• **Required work**: In the records below, find the line holding "theorem differentiableOn_coord_QpY_prodCfg (s" and the line holding "(differentiableOn_qpT_prodCfg i U₀". Set down both, with every line between them, exactly.

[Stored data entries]
---+---

open Metric Set Complex
open NormedSpace (exp)
open Literature.MathematicalPhysics.QuantumFieldTheory.Balaban1983to89
open Literature.MathematicalPhysics.QuantumFieldTheory.Balaban1983to89.B9Eq39Adjoint (R R_def prodCfg)
open Literature.MathematicalPhysics.QuantumFieldTheory.Balaban1983to89.B6GlobalChartV1 (PV boxEquiv)
open Literature.MathematicalPhysics.QuantumFieldTheory.Balaban1983to89.B6KLevelCensusIndexV1 (KIdx)
open Literature.MathematicalPhysics.QuantumFieldTheory.Balaban1983to89.B15DeterminingSets (embIter)
open Literature.MathematicalPhysics.QuantumFieldTheory.Balaban1983to89.Node00
  (SiteY FBondY IBondY BlkY CfgY qK qsK qpK qpsK qT qpT QY QsY QpY QpsY parBY parSY parTaxiV blkCornerY trLiftY)
open Literature.MathematicalPhysics.QuantumFieldTheory.Balaban1983to89.B13TransportedLiftLetters
  (differentiableOn_coord_trLift coord_trLift_eq_coord_trLiftY)
open Literature.MathematicalPhysics.QuantumFieldTheory.Balaban1983to89.B13OpsYPencilTransport
  (differentiableOn_parTaxiV_prodCfg differentiableOn_parTaxiV_inv_prodCfg norm_parTaxiV_prodCfg_le norm_parTaxiV_inv_prodCfg_le)

variable {𝔸 : Type} [NormedRing 𝔸] [NormedAlgebra ℂ 𝔸] [CompleteSpace 𝔸]

/-! ## §1. The coordinate bound with transporter bounds asked on the kernel's support only (generic) -/

section Generic

variable {X Y : Type} {κ : Type}
variable {E : Type*} [NormedAddCommGroup E] [NormedSpace ℂ E]
variable (M : Matrix Y X ℝ) (T : E → Y → X → 𝔸ˣ) (φ : κ → 𝔸 →L[ℂ] ℂ) (e : κ → 𝔸) {Rc Kf Kb : ℝ}

omit [CompleteSpace 𝔸] [NormedSpace ℂ E] in
/-- **THE BOUND OF A COORDINATE, TRANSPORTER BOUNDS ON THE SUPPORT**: `‖T(u)(y,x)‖ ≤ Kf`, `‖T(u)(y,x)⁻¹‖ ≤ Kb` wherever `M(y,x) ≠ 0` ⟹
`‖M(y,x)·φ_k(R(T(u)(y,x)) e_l)‖ ≤ |M(y,x)|·‖φ_k‖·(Kf·‖e_l‖·Kb)` (where `M(y,x) = 0` both sides vanish) — the form the CONTOUR-transported averaging letters need
(print's `x ∈ B^j(y)`: the transport length is the block's, not the torus's). [cite: Balaban1985BackgroundPropagators, (3.19) p.393, Thm 3.4 p.400, (3.108) p.416] -/
theorem norm_coord_trLift_le_of_support (hK0 : 0 ≤ Kf)
    (hKf : ∀ u ∈ ball (0 : E) Rc, ∀ y x, M y x ≠ 0 → ‖(T u y x : 𝔸)‖ ≤ Kf)
    (hKb : ∀ u ∈ ball (0 : E) Rc, ∀ y x, M y x ≠ 0 → ‖(((T u y x)⁻¹ : 𝔸ˣ) : 𝔸)‖ ≤ Kb)
    {u : E} (hu : u ∈ ball (0 : E) Rc) (y : Y) (x : X) (k l : κ) :
    ‖((M y x : ℝ) : ℂ) * φ k (R (T u y x) (e l))‖ ≤ |M y x| * (‖φ k‖ * (Kf * ‖e l‖ * Kb)) := by
  by_cases hM : M y x = 0
  · rw [hM, Complex.ofReal_zero, zero_mul, norm_zero, abs_zero, zero_mul]
  rw [norm_mul, Complex.norm_real, Real.norm_eq_abs]
  refine mul_le_mul_of_nonneg_left ?_ (abs_nonneg _)
  refine ((φ k).le_opNorm _).trans (mul_le_mul_of_nonneg_left ?_ (norm_nonneg _))
  have hf := hKf u hu y x hM
  have hb := hKb u hu y x hM
  rw [R_def]
  calc ‖(T u y x : 𝔸) * e l * (((T u y x)⁻¹ : 𝔸ˣ) : 𝔸)‖
      ≤ ‖(T u y x : 𝔸) * e l‖ * ‖(((T u y x)⁻¹ : 𝔸ˣ) : 𝔸)‖ := norm_mul_le _ _
    _ ≤ Kf * ‖e l‖ * Kb :=
        mul_le_mul ((norm_mul_le _ _).trans (mul_le_mul_of_nonneg_right hf (norm_nonneg _))) hb (norm_nonneg _)
          (mul_nonneg hK0 (norm_nonneg _))

end Generic

/-! ## §2. The averaging assignments `qT ∕ qpT` at the transporter letters of record, along the pencil -/

section Assignments

variable {d ℓ : ℕ} {hd : 1 ≤ d + 1} {hL : Odd (ℓ + 1) ∧ 1 < ℓ + 1} {b₀ b₁ : ℝ}
variable (i : KIdx d ℓ hd hL b₀ b₁) (U₀ : CfgY 𝔸 i) (η : ℝ) {Rc K₀ : ℝ}

/-- At the letters of record the bond-averaging assignment IS the taxicab transporter from the coarse bond's corner to the fine bond's source.
[cite: Balaban1985BackgroundPropagators, (3.12)–(3.13) p.392, (3.14) p.393, (3.40) p.397] -/
theorem qT_parBY (U : CfgY 𝔸 i) (ι : IBondY i) (b : FBondY i) :
    qT i (parBY i) U ι b = parTaxiV U (embIter (ι.1.1 : ℕ) ι.1.2.src) b.src := rfl

/-- At the letters of record the block-averaging assignment IS the taxicab transporter from the block's corner to the site (through the box chart).
[cite: Balaban1985BackgroundPropagators, (3.19), (3.21) pp.393–394, (3.40) p.397] -/
theorem qpT_parSY (U : CfgY 𝔸 i) (s : BlkY i) (z : SiteY i) :
    qpT i (parSY i) U s z = parTaxiV U ((boxEquiv i.hN).symm (blkCornerY i s)) ((boxEquiv i.hN).symm z) := rfl

/-- `A′ ↦ qT i parBY (e^{iηA′}U₀) ι b` is holomorphic on every ball. [cite: Balaban1985BackgroundPropagators, (3.12) p.392, Thm 3.4 p.400] -/
theorem differentiableOn_qT_prodCfg (ι : IBondY i) (b : FBondY i) :
    DifferentiableOn ℂ (fun a => (qT i (parBY i) (prodCfg U₀ η a) ι b : 𝔸)) (ball (0 : Fin (d + 1) → Site (PV d ℓ i.m i.K hd hL) 0 → 𝔸) Rc) :=
  differentiableOn_parTaxiV_prodCfg U₀ η _ _

/-- … and its inverse. [cite: Balaban1985BackgroundPropagators, (3.13) p.392, Thm 3.4 p.400] -/
theorem differentiableOn_qT_inv_prodCfg (ι : IBondY i) (b : FBondY i) :
    DifferentiableOn ℂ (fun a => (((qT i (parBY i) (prodCfg U₀ η a) ι b)⁻¹ : 𝔸ˣ) : 𝔸))
      (ball (0 : Fin (d + 1) → Site (PV d ℓ i.m i.K hd hL) 0 → 𝔸) Rc) :=
  differentiableOn_parTaxiV_inv_prodCfg U₀ η _ _

/-- `A′ ↦ qpT i parSY (e^{iηA′}U₀) s z` is holomorphic on every ball. [cite: Balaban1985BackgroundPropagators, (3.19), (3.21) pp.393–394, Thm 3.4 p.400] -/
theorem differentiableOn_qpT_prodCfg (s : BlkY i) (z : SiteY i) :
    DifferentiableOn ℂ (fun a => (qpT i (parSY i) (prodCfg U₀ η a) s z : 𝔸)) (ball (0 : Fin (d + 1) → Site (PV d ℓ i.m i.K hd hL) 0 → 𝔸) Rc) :=
  differentiableOn_parTaxiV_prodCfg U₀ η _ _

/-- … and its inverse. [cite: Balaban1985BackgroundPropagators, (3.24) p.394, Thm 3.4 p.400] -/
theorem differentiableOn_qpT_inv_prodCfg (s : BlkY i) (z : SiteY i) :
    DifferentiableOn ℂ (fun a => (((qpT i (parSY i) (prodCfg U₀ η a) s z)⁻¹ : 𝔸ˣ) : 𝔸))
      (ball (0 : Fin (d + 1) → Site (PV d ℓ i.m i.K hd hL) 0 → 𝔸) Rc) :=
  differentiableOn_parTaxiV_inv_prodCfg U₀ η _ _

variable [NormOneClass 𝔸]

/-- On `‖A′‖ < R`: `‖qT i parBY (e^{iηA′}U₀) ι b‖ ≤ Kη^{tdist(corner ι, b.src)}`. [cite: Balaban1985BackgroundPropagators, (3.12) p.392, (3.40) p.397] -/
theorem norm_qT_prodCfg_le (hU : ∀ μ x, ‖(U₀ μ x : 𝔸)‖ ≤ K₀) (hUi : ∀ μ x, ‖(((U₀ μ x)⁻¹ : 𝔸ˣ) : 𝔸)‖ ≤ K₀) (hRc : 0 ≤ Rc)
    {a : Fin (d + 1) → Site (PV d ℓ i.m i.K hd hL) 0 → 𝔸} (ha : a ∈ ball 0 Rc) (ι : IBondY i) (b : FBondY i) :
    ‖(qT i (parBY i) (prodCfg U₀ η a) ι b : 𝔸)‖ ≤ (K₀ * Real.exp (|η| * Rc)) ^ Site.tdist (embIter (ι.1.1 : ℕ) ι.1.2.src) b.src :=
  norm_parTaxiV_prodCfg_le U₀ η hU hUi hRc ha _ _

/-- … and `‖(qT …)⁻¹‖ ≤ Kη^{tdist(corner ι, b.src)}`. [cite: Balaban1985BackgroundPropagators, (3.13) p.392, (3.40) p.397] -/
theorem norm_qT_inv_prodCfg_le (hU : ∀ μ x, ‖(U₀ μ x : 𝔸)‖ ≤ K₀) (hUi : ∀ μ x, ‖(((U₀ μ x)⁻¹ : 𝔸ˣ) : 𝔸)‖ ≤ K₀) (hRc : 0 ≤ Rc)
    {a : Fin (d + 1) → Site (PV d ℓ i.m i.K hd hL) 0 → 𝔸} (ha : a ∈ ball 0 Rc) (ι : IBondY i) (b : FBondY i) :
    ‖(((qT i (parBY i) (prodCfg U₀ η a) ι b)⁻¹ : 𝔸ˣ) : 𝔸)‖ ≤ (K₀ * Real.exp (|η| * Rc)) ^ Site.tdist (embIter (ι.1.1 : ℕ) ι.1.2.src) b.src :=
  norm_parTaxiV_inv_prodCfg_le U₀ η hU hUi hRc ha _ _

/-- On `‖A′‖ < R`: `‖qpT i parSY (e^{iηA′}U₀) s z‖ ≤ Kη^{tdist(chart⁻¹(corner s), chart⁻¹ z)}`. [cite: Balaban1985BackgroundPropagators, (3.19), (3.21) pp.393–394, (3.40) p.397] -/
theorem norm_qpT_prodCfg_le (hU : ∀ μ x, ‖(U₀ μ x : 𝔸)‖ ≤ K₀) (hUi : ∀ μ x, ‖(((U₀ μ x)⁻¹ : 𝔸ˣ) : 𝔸)‖ ≤ K₀) (hRc : 0 ≤ Rc)
    {a : Fin (d + 1) → Site (PV d ℓ i.m i.K hd hL) 0 → 𝔸} (ha : a ∈ ball 0 Rc) (s : BlkY i) (z : SiteY i) :
    ‖(qpT i (parSY i) (prodCfg U₀ η a) s z : 𝔸)‖ ≤
      (K₀ * Real.exp (|η| * Rc)) ^ Site.tdist ((boxEquiv i.hN).symm (blkCornerY i s)) ((boxEquiv i.hN).symm z) :=
  norm_parTaxiV_prodCfg_le U₀ η hU hUi hRc ha _ _

/-- … and `‖(qpT …)⁻¹‖ ≤` the same. [cite: Balaban1985BackgroundPropagators, (3.24) p.394, (3.40) p.397] -/
theorem norm_qpT_inv_prodCfg_le (hU : ∀ μ x, ‖(U₀ μ x : 𝔸)‖ ≤ K₀) (hUi : ∀ μ x, ‖(((U₀ μ x)⁻¹ : 𝔸ˣ) : 𝔸)‖ ≤ K₀) (hRc : 0 ≤ Rc)
    {a : Fin (d + 1) → Site (PV d ℓ i.m i.K hd hL) 0 → 𝔸} (ha : a ∈ ball 0 Rc) (s : BlkY i) (z : SiteY i) :
    ‖(((qpT i (parSY i) (prodCfg U₀ η a) s z)⁻¹ : 𝔸ˣ) : 𝔸)‖ ≤
      (K₀ * Real.exp (|η| * Rc)) ^ Site.tdist ((boxEquiv i.hN).symm (blkCornerY i s)) ((boxEquiv i.hN).symm z) :=
  norm_parTaxiV_inv_prodCfg_le U₀ η hU hUi hRc ha _ _

end Assignments

/-! ## §3. ★ The four averaging letters' coordinates along the pencil -/

section Coordinates

variable {d ℓ : ℕ} {hd : 1 ≤ d + 1} {hL : Odd (ℓ + 1) ∧ 1 < ℓ + 1} {b₀ b₁ : ℝ}
variable (i : KIdx d ℓ hd hL b₀ b₁) (U₀ : CfgY 𝔸 i) (η : ℝ) {κ : Type} (φ : κ → 𝔸 →L[ℂ] ℂ) (e : κ → 𝔸) {Rc K₀ : ℝ} {D : ℕ}

/-- ★ **`Q(U)` (3.12) ALONG THE PENCIL — HOLOMORPHY**: every coordinate `A′ ↦ qK(ι,b)·φ_k(R(qT i parBY (e^{iηA′}U₀) ι b) e_l)` of NODE 00's covariant bond
averaging is holomorphic on every chart ball. [cite: Balaban1985BackgroundPropagators, (3.12) p.392, Thm 3.4 p.400] -/
theorem differentiableOn_coord_QY_prodCfg (ι : IBondY i) (b : FBondY i) (k l : κ) :
    DifferentiableOn ℂ (fun a => ((qK i ι b : ℝ) : ℂ) * φ k (R (qT i (parBY i) (prodCfg U₀ η a) ι b) (e l)))
      (ball (0 : Fin (d + 1) → Site (PV d ℓ i.m i.K hd hL) 0 → 𝔸) Rc) :=
  differentiableOn_coord_trLift (qK i) (fun a => qT i (parBY i) (prodCfg U₀ η a)) φ e
    (differentiableOn_qT_prodCfg i U₀ η) (differentiableOn_qT_inv_prodCfg i U₀ η) ι b k l

/-- ★ **`Q(U)` (3.12) ALONG THE PENCIL — IDENTIFICATION** with `φ_k` of NODE 00's `QY i parBY (prodCfg U₀ η A′)` on `δ_b ⊗ e_l`, read at `ι`.
[cite: Balaban1985BackgroundPropagators, (3.12) p.392] -/
theorem coord_QY_prodCfg_eq [DecidableEq (FBondY i)] (a : Fin (d + 1) → Site (PV d ℓ i.m i.K hd hL) 0 → 𝔸) (ι : IBondY i) (b : FBondY i) (k l : κ) :
    ((qK i ι b : ℝ) : ℂ) * φ k (R (qT i (parBY i) (prodCfg U₀ η a) ι b) (e l)) =
      φ k (QY i (parBY i) (prodCfg U₀ η a) (Pi.single b (e l)) ι) :=
  coord_trLift_eq_coord_trLiftY (qK i) (fun a => qT i (parBY i) (prodCfg U₀ η a)) φ e a ι b k l

/-- ★ **`Q*(U)` (3.13) ALONG THE PENCIL — HOLOMORPHY** (inverted transporters): every coordinate
`A′ ↦ qsK(b,ι)·φ_k(R((qT i parBY (e^{iηA′}U₀) ι b)⁻¹) e_l)` is holomorphic on every chart ball. [cite: Balaban1985BackgroundPropagators, (3.13) p.392, Thm 3.4 p.400] -/
theorem differentiableOn_coord_QsY_prodCfg (b : FBondY i) (ι : IBondY i) (k l : κ) :
    DifferentiableOn ℂ (fun a => ((qsK i b ι : ℝ) : ℂ) * φ k (R ((qT i (parBY i) (prodCfg U₀ η a) ι b)⁻¹) (e l)))
      (ball (0 : Fin (d + 1) → Site (PV d ℓ i.m i.K hd hL) 0 → 𝔸) Rc) := by
  refine differentiableOn_coord_trLift (qsK i) (fun a b ι => (qT i (parBY i) (prodCfg U₀ η a) ι b)⁻¹) φ e
    (fun b ι => differentiableOn_qT_inv_prodCfg i U₀ η ι b) (fun b ι => ?_) b ι k l
  simpa only [inv_inv] using differentiableOn_qT_prodCfg i U₀ η (Rc := Rc) ι b

/-- ★ **`Q*(U)` (3.13) — IDENTIFICATION** with `φ_k` of NODE 00's `QsY i parBY (prodCfg U₀ η A′)` on `δ_ι ⊗ e_l`, read at `b`.
[cite: Balaban1985BackgroundPropagators, (3.13) p.392] -/
theorem coord_QsY_prodCfg_eq [DecidableEq (IBondY i)] (a : Fin (d + 1) → Site (PV d ℓ i.m i.K hd hL) 0 → 𝔸) (b : FBondY i) (ι : IBondY i)
    (k l : κ) :
    ((qsK i b ι : ℝ) : ℂ) * φ k (R ((qT i (parBY i) (prodCfg U₀ η a) ι b)⁻¹) (e l)) =
      φ k (QsY i (parBY i) (prodCfg U₀ η a) (Pi.single ι (e l)) b) :=
  coord_trLift_eq_coord_trLiftY (qsK i) (fun a b ι => (qT i (parBY i) (prodCfg U₀ η a) ι b)⁻¹) φ e a b ι k l

/-- ★ **`Q′(U)` (3.19)∕(3.21) ALONG THE PENCIL — HOLOMORPHY**: every coordinate `A′ ↦ qpK(s,z)·φ_k(R(qpT i parSY (e^{iηA′}U₀) s z) e_l)` of NODE 00's
covariant block averaging is holomorphic on every chart ball. [cite: Balaban1985BackgroundPropagators, (3.19), (3.21) pp.393–394, Thm 3.4 p.400] -/
theorem differentiableOn_coord_QpY_prodCfg (s : BlkY i) (z : SiteY i) (k l : κ) :
    DifferentiableOn ℂ (fun a => ((qpK i s z : ℝ) : ℂ) * φ k (R (qpT i (parSY i) (prodCfg U₀ η a) s z) (e l)))
      (ball (0 : Fin (d + 1) → Site (PV d ℓ i.m i.K hd hL) 0 → 𝔸) Rc) :=
  differentiableOn_coord_trLift (qpK i) (fun a => qpT i (parSY i) (prodCfg U₀ η a)) φ e
    (differentiableOn_qpT_prodCfg i U₀ η) (differentiableOn_qpT_inv_prodCfg i U₀ η) s z k l

/-- ★ **`Q′(U)` — IDENTIFICATION** with `φ_k` of NODE 00's `QpY i parSY (prodCfg U₀ η A′)` on `δ_z ⊗ e_l`, read at the block `s`.
[cite: Balaban1985BackgroundPropagators, (3.19), (3.21) pp.393–394] -/
theorem coord_QpY_prodCfg_eq [DecidableEq (SiteY i)] (a : Fin (d + 1) → Site (PV d ℓ i.m i.K hd hL) 0 → 𝔸) (s : BlkY i) (z : SiteY i) (k l : κ) :
    ((qpK i s z : ℝ) : ℂ) * φ k (R (qpT i (parSY i) (prodCfg U₀ η a) s z) (e l)) =
      φ k (QpY i (parSY i) (prodCfg U₀ η a) (Pi.single z (e l)) s) :=
  coord_trLift_eq_coord_trLiftY (qpK i) (fun a => qpT i (parSY i) (prodCfg U₀ η a)) φ e a s z k l
import Summits.AtomisticToContinuum.FouriersLaw.Theorems.HiddenChargeMazurOpenMazurBridgeThomson
import Summits.AtomisticToContinuum.FouriersLaw.Theorems.JunctionLocalitySuperadditiveResistanceKuboLimit

/-!
# `HiddenChargeMazur.StaticKubo`, line `birth`, stub `stub_kuboPairing` — the Green–Kubo pairing of any Poisson solution

Helper file (`--supports stmt-AtomisticToContinuum-13510`, crux decl `HiddenChargeMazur.StaticKubo`, registered
stub `stub_kuboPairing` of the skeleton `Cruxes/StaticKubo/Lines/birth.lean`, rev 3; route `HiddenChargeMazur`,
sub-problem `FouriersLaw`, summit `AtomisticToContinuum`).

For the pinned anharmonic chain `P = pinnedChain ω₂ lam β γ` (all parameters `> 0`), `T > 0`, `N ≥ 2`, the
unnormalised Gibbs density `ρ = e^{-H/T}`, the Gibbs state `μ_T = volume.tilted (-H/T)`, the equilibrium
generator `L = L_{T,T}` and the total current `J = Σ_i j_i`:

* `integral_mul_source_eq_of_poisson_pair` — **two classical solutions of the same Poisson equation have the
  same pairing with the source**: if `f, h ∈ C² ∩ L²(μ_T)` both solve `L f = -k`, `L h = -k` pointwise
  (`k` continuous, in `L²(μ_T)`), then `∫ f k ρ = ∫ h k ρ`.  Proof: the tap energy identities
  `∫ f k ρ = γT Σ_b ‖∂_{p_b} f‖²`, `∫ h k ρ = γT Σ_b ‖∂_{p_b} h‖²` (`Corrector.integral_mul_source_eq_dirichlet`)
  and the polarised Green identity `∫ (h k + f k) ρ = 2γT Σ_b ⟨∂_{p_b} f, ∂_{p_b} h⟩` (`Kubo.polar`) give
  `X + Y = 2Z` for `X = ∫ f k ρ`, `Y = ∫ h k ρ` and the bath cross form `Z`; Cauchy–Schwarz (through the
  discriminant of `t ↦ Σ_b ‖t ∂_b f - ∂_b h‖²`) gives `Z² ≤ XY`, whence `(X - Y)² ≤ 0`.
* `stub_kuboPairing` — **the registered stub**: under weak-NESS uniqueness, along any steady-state family with
  response limit `D` at `(N, T)`, EVERY `F ∈ C²` with a value bound `|F| ≤ C e^{θH}` (`θ < 1/(2T)`) solving
  `L F = -J` has `D · ((N-1) T²) = ∫ F J dμ_T`.  Proof: the smooth Kubo corrector `u` of the tree
  (`Corrector.corrector_smooth`, `corrector_exists`), the PROVED open-chain Green–Kubo identity
  `(N-1)T²D = ∫₀^∞ ⟨J, P_tJ⟩_{μ_T}` (`openChainGreenKubo_holds`, `Corrector.greenKubo_of_openChainGreenKubo`),
  the corrector pairing `⟨u, J⟩ = Z ∫₀^∞⟨J, P_tJ⟩` (`pinnedChain_integral_corrector_mul_withDensity`), and the
  first bullet with `f = F`, `h = u`, `k = J`.

References: Kundu–Dhar–Narayan 2009 (the open-chain Green–Kubo formula); Cuneo–Eckmann–Hairer–Rey-Bellet 2018,
Thm 2.13; Bonetto–Lebowitz–Rey-Bellet 2000, §5.2.  No definitions; nothing here closes an item by itself.
-/

noncomputable section

open MeasureTheory Filter Topology ProbabilityTheory
open scoped ContDiff NNReal ENNReal
open Literature.MathematicalPhysics.KineticTheory.HeatConduction
open Summit.AtomisticToContinuum.FouriersLaw.Theorems.SuperadditiveResistance.DeviceLiouville
open Summit.AtomisticToContinuum.FouriersLaw.Theorems.SuperadditiveResistance.Kubo
open Summit.AtomisticToContinuum.FouriersLaw.Theorems.OddSectorIrreversibility.Corrector

namespace Summit.AtomisticToContinuum.FouriersLaw.Theorems.HiddenChargeMazur

variable {N : ℕ}

section Pairing

variable {ω₂ lam β γ : ℝ} (hω : 0 < ω₂) (hl : 0 ≤ lam) (hβ : 0 ≤ β) (hγ : 0 < γ) {T : ℝ} (hT : 0 < T)
include hω hl hβ hγ hT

---+---

• **Answer below**:
theorem differentiableOn_coord_QpY_prodCfg (s : BlkY i) (z : SiteY i) (k l : κ) :
    DifferentiableOn ℂ (fun a => ((qpK i s z : ℝ) : ℂ) * φ k (R (qpT i (parSY i) (prodCfg U₀ η a) s z) (e l)))
      (ball (0 : Fin (d + 1) → Site (PV d ℓ i.m i.K hd hL) 0 → 𝔸) Rc) :=
  differentiableOn_coord_trLift (qpK i) (fun a => qpT i (parSY i) (prodCfg U₀ η a)) φ e
    (differentiableOn_qpT_prodCfg i U₀ η) (differentiableOn_qpT_inv_prodCfg i U₀ η) s z k l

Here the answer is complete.